To minimize your travel time, you want an angle range where the downforce-to-drag ratio is high.
If aircraft wings are anything to go by, this will actually be a range of angles.
http://www.allstar.fiu.edu/aero/lift_drag.htm
http://avstop.com/ac/flighttrainghandbook/drag.html

I don't know what the equivalent is for drag or sprint car wings off-hand - the comparison looks compelling:
See: http://www.circletrack.com/ultimateracing/ctrp_1011_sprint_car_wing_aerodynamics/
(sprint car)

Depending on the stakes, it may be worth your while to get better data anyway.
Probably faster to binary-search the settings. You know one too high and one too low, so split the difference and try again.
I think you'll find that the other factors are so variable that a difference of a few points off ideal will not do anything to the overall time.

Seems funny that you need a computer to tell you the same thing as a pen and paper.
Personally I don't trust the things.

I think you can use the "trendline" function in exell to get you the a,b,c in the equation y=ax^2+bx+c, of the parabola that passes through all three points. (y=time, x=wing number)
After that x=-b/2a is the wing number you want.

This is a nasty estimation BTW.

Last edited: Jan 8, 2014
14. Jan 8, 2014

### Office_Shredder

Staff Emeritus
Do you know how to use Excel? If you do and you understand the solution then it is fairly trivial to get a spreadsheet to do the calculation. If you do not understand the solution, then ask for it to be explained better; if you don't know how to use Excel then you should probably look up a tutorial on it or ask in the Computing and Technology section any questions you have on it.

Last edited: Jan 8, 2014
15. Jan 8, 2014

### Mentallic

If the OP's version of excel does indeed have a utility that fits a parabola to the points, then that would have to be a far better and easier solution.

16. Jan 8, 2014

### Staff: Mentor

Every version of Excel that I've used can fit a polynomial to a set of points on a graph, and display an equation for the fitted curve.

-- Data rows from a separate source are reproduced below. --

import Mathlib.Algebra.MvPolynomial.Basic
import Mathlib.Algebra.BigOperators.Fin
import HarnessLib

/-!
# Crux `GrenetZeon.HessianRankCodimTwo` (stmt-ValiantsHypothesis-8061), line `good_plane` v2,
# stub `stub_goodPlaneThreePrime` — Theorem P, PART A: generating-function vocabulary

Theorem P of `Cruxes/HessianRankCodimTwo/GoodPlanesLatinReduction.md` §6 (val-width-8061-p2): for
every prime `p ≥ 11` the Latin block plane `{circ(a_0,a_1,a_2) ⊗ J_p}` of `3p × 3p` matrices misses
the half-rank locus of the Hessian of `per_{3p}`.  Its arithmetic core is a pair of congruences
modulo `p` for the permanent of the Latin block point and for its `(3p-2) × (3p-2)` block
sub-permanents, both read as COEFFICIENTS OF PRODUCTS OF ROW FORMS: with
`ℓ_I(y) = Σ_J x_{J-I} y_J` (row `I` of the generic circulant `circ(x_0,x_1,x_2)` paired with
`y = (y_0,y_1,y_2)`),

* `per(circ(a) ⊗ J_p) = (p!)³ · Φ̃_p(a)`, `Φ̃_p := [y_0^p y_1^p y_2^p] ℓ_0^p ℓ_1^p ℓ_2^p`
  (`latinPhi`), and
* the block value with two rows of block `I` and two columns of block `J` removed is
  `(p-2)!·p!·p! · Ψ̃_{IJ}(a)`, `Ψ̃_{IJ} := [y^{(p,p,p) - 2e_J}] ℓ_I^{p-2} ℓ_{I+1}^p ℓ_{I+2}^p`
  (`latinPsi`);

the factorial "fibre counts" are PART B (not in this file), and PART A proves, over any
commutative ring of characteristic `p`, `Φ̃_p = F^p` with `F = x_0³+x_1³+x_2³+3x_0x_1x_2` (`cubicF`)
and `Ψ̃_{IJ} = x_d^{p-2} P_d^p`, `d = J - I`, `P_d = x_d² + x_{d+1}x_{d+2}` (`quadP`)
(`Theorems/GrenetZeonHessianRankCodimTwoLatinFrobenius.lean`).

This file only fixes the five definitions, generically over a commutative ring `R` (used with
`R = ℤ` for the reduction modulo `p` of `…ReduceModP.lean`, and with `R` a field of characteristic
`p` for the congruences).  The outer ("`y`") polynomial ring is
`MvPolynomial (Fin 3) (MvPolynomial (Fin 3) R)`, the inner ("`x`") ring `MvPolynomial (Fin 3) R`.
Nothing is proved here.  VP ≠ VNP is not moved: the crux only feeds the constant-factor bound
`TwoDimCoefficients`.
-/

noncomputable section

open MvPolynomial

-- single-conjunct layout `Summits/ValiantsHypothesis/ValiantsHypothesis`: duplicated namespace by design
set_option linter.dupNamespace false

namespace Summit.ValiantsHypothesis.ValiantsHypothesis.Theorems.GrenetZeonHessianRankCodimTwo

variable (R : Type*) [CommRing R]

/-- The `I`-th ROW FORM of the generic `3 × 3` circulant: `ℓ_I(y) = Σ_J x_{J-I} · y_J`, a linear
form in the outer variables `y_J = X J` with coefficients `x_{J-I} = X (J - I)` in the inner ring
`R[x_0,x_1,x_2]` (entry `(I, J)` of `circ(x_0,x_1,x_2)` is `x_{J-I}`, the pattern of `latinBasis`:
row block `I`, column block `J` carries the coordinate `a_{J-I}`). [folklore] -/
def rowForm (I : Fin 3) : MvPolynomial (Fin 3) (MvPolynomial (Fin 3) R) :=
  ∑ J : Fin 3, C (X (J - I)) * X J

/-- The cubic `F = x_0³ + x_1³ + x_2³ + 3·x_0x_1x_2`, the permanent of `circ(x_0,x_1,x_2)`.
[folklore] -/
def cubicF : MvPolynomial (Fin 3) R :=
  X 0 ^ 3 + X 1 ^ 3 + X 2 ^ 3 + 3 * (X 0 * X 1 * X 2)

/-- The quadrics `P_d = x_d² + x_{d+1}·x_{d+2}`, `d ∈ ℤ/3` (`P_0 = x_0²+x_1x_2`,
`P_1 = x_1²+x_2x_0`, `P_2 = x_2²+x_0x_1`). [folklore] -/
def quadP (d : Fin 3) : MvPolynomial (Fin 3) R :=
  X d ^ 2 + X (d + 1) * X (d + 2)

/-- `Φ̃_p := [y_0^p y_1^p y_2^p] ℓ_0^p ℓ_1^p ℓ_2^p ∈ R[x_0,x_1,x_2]`: the generating-function form of
`per(circ(x) ⊗ J_p) / (p!)³` (sum over the colourings of the `3p` rows by column blocks with every
colour used `p` times, of `Π_r x_{colour(r) - block(r)}`).  Meaningful for every `p : ℕ`.
[folklore] -/
def latinPhi (p : ℕ) : MvPolynomial (Fin 3) R :=
  coeff (∑ K : Fin 3, Finsupp.single K p) (∏ I : Fin 3, rowForm R I ^ p)

/-- `Ψ̃_{IJ} := [y^{(p,p,p) - 2e_J}] ℓ_I^{p-2} ℓ_{I+1}^p ℓ_{I+2}^p ∈ R[x_0,x_1,x_2]`: the
generating-function form of the `(I,J)` block value of the Latin block point (the sub-permanent with
two rows of row block `I` and two columns of column block `J` removed) divided by `(p-2)!·p!·p!`.
The exponent vector is written `Σ_K (if K = J then p-2 else p)·e_K`; intended for `p ≥ 2`.
[folklore] -/
def latinPsi (p : ℕ) (I J : Fin 3) : MvPolynomial (Fin 3) R :=
  coeff (∑ K : Fin 3, Finsupp.single K (if K = J then p - 2 else p))
    (rowForm R I ^ (p - 2) * (rowForm R (I + 1) ^ p * rowForm R (I + 2) ^ p))

end Summit.ValiantsHypothesis.ValiantsHypothesis.Theorems.GrenetZeonHessianRankCodimTwo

First make the graph ("chart"), then look for "Add Trendline" in the menus, and choose a polynomial fit with order 2.

17. Jan 8, 2014

### Staff: Mentor

The wing has no effect when the car starts off. Air has to be flowing over the wing for it to produce a downward thrust.

18. Jan 8, 2014

### acapro

I think this is the way to go, I will look into this

Thanks
Guys

19. Jan 8, 2014

### akib

You've done really a great job here.
Thanls a lot!

20. Jan 8, 2014

### Mentallic

There's an easier approach that I posted in post #12.

Regardless, as has been mentioned many times already, a quadratic would be a far better fit than two piecewise linear functinos.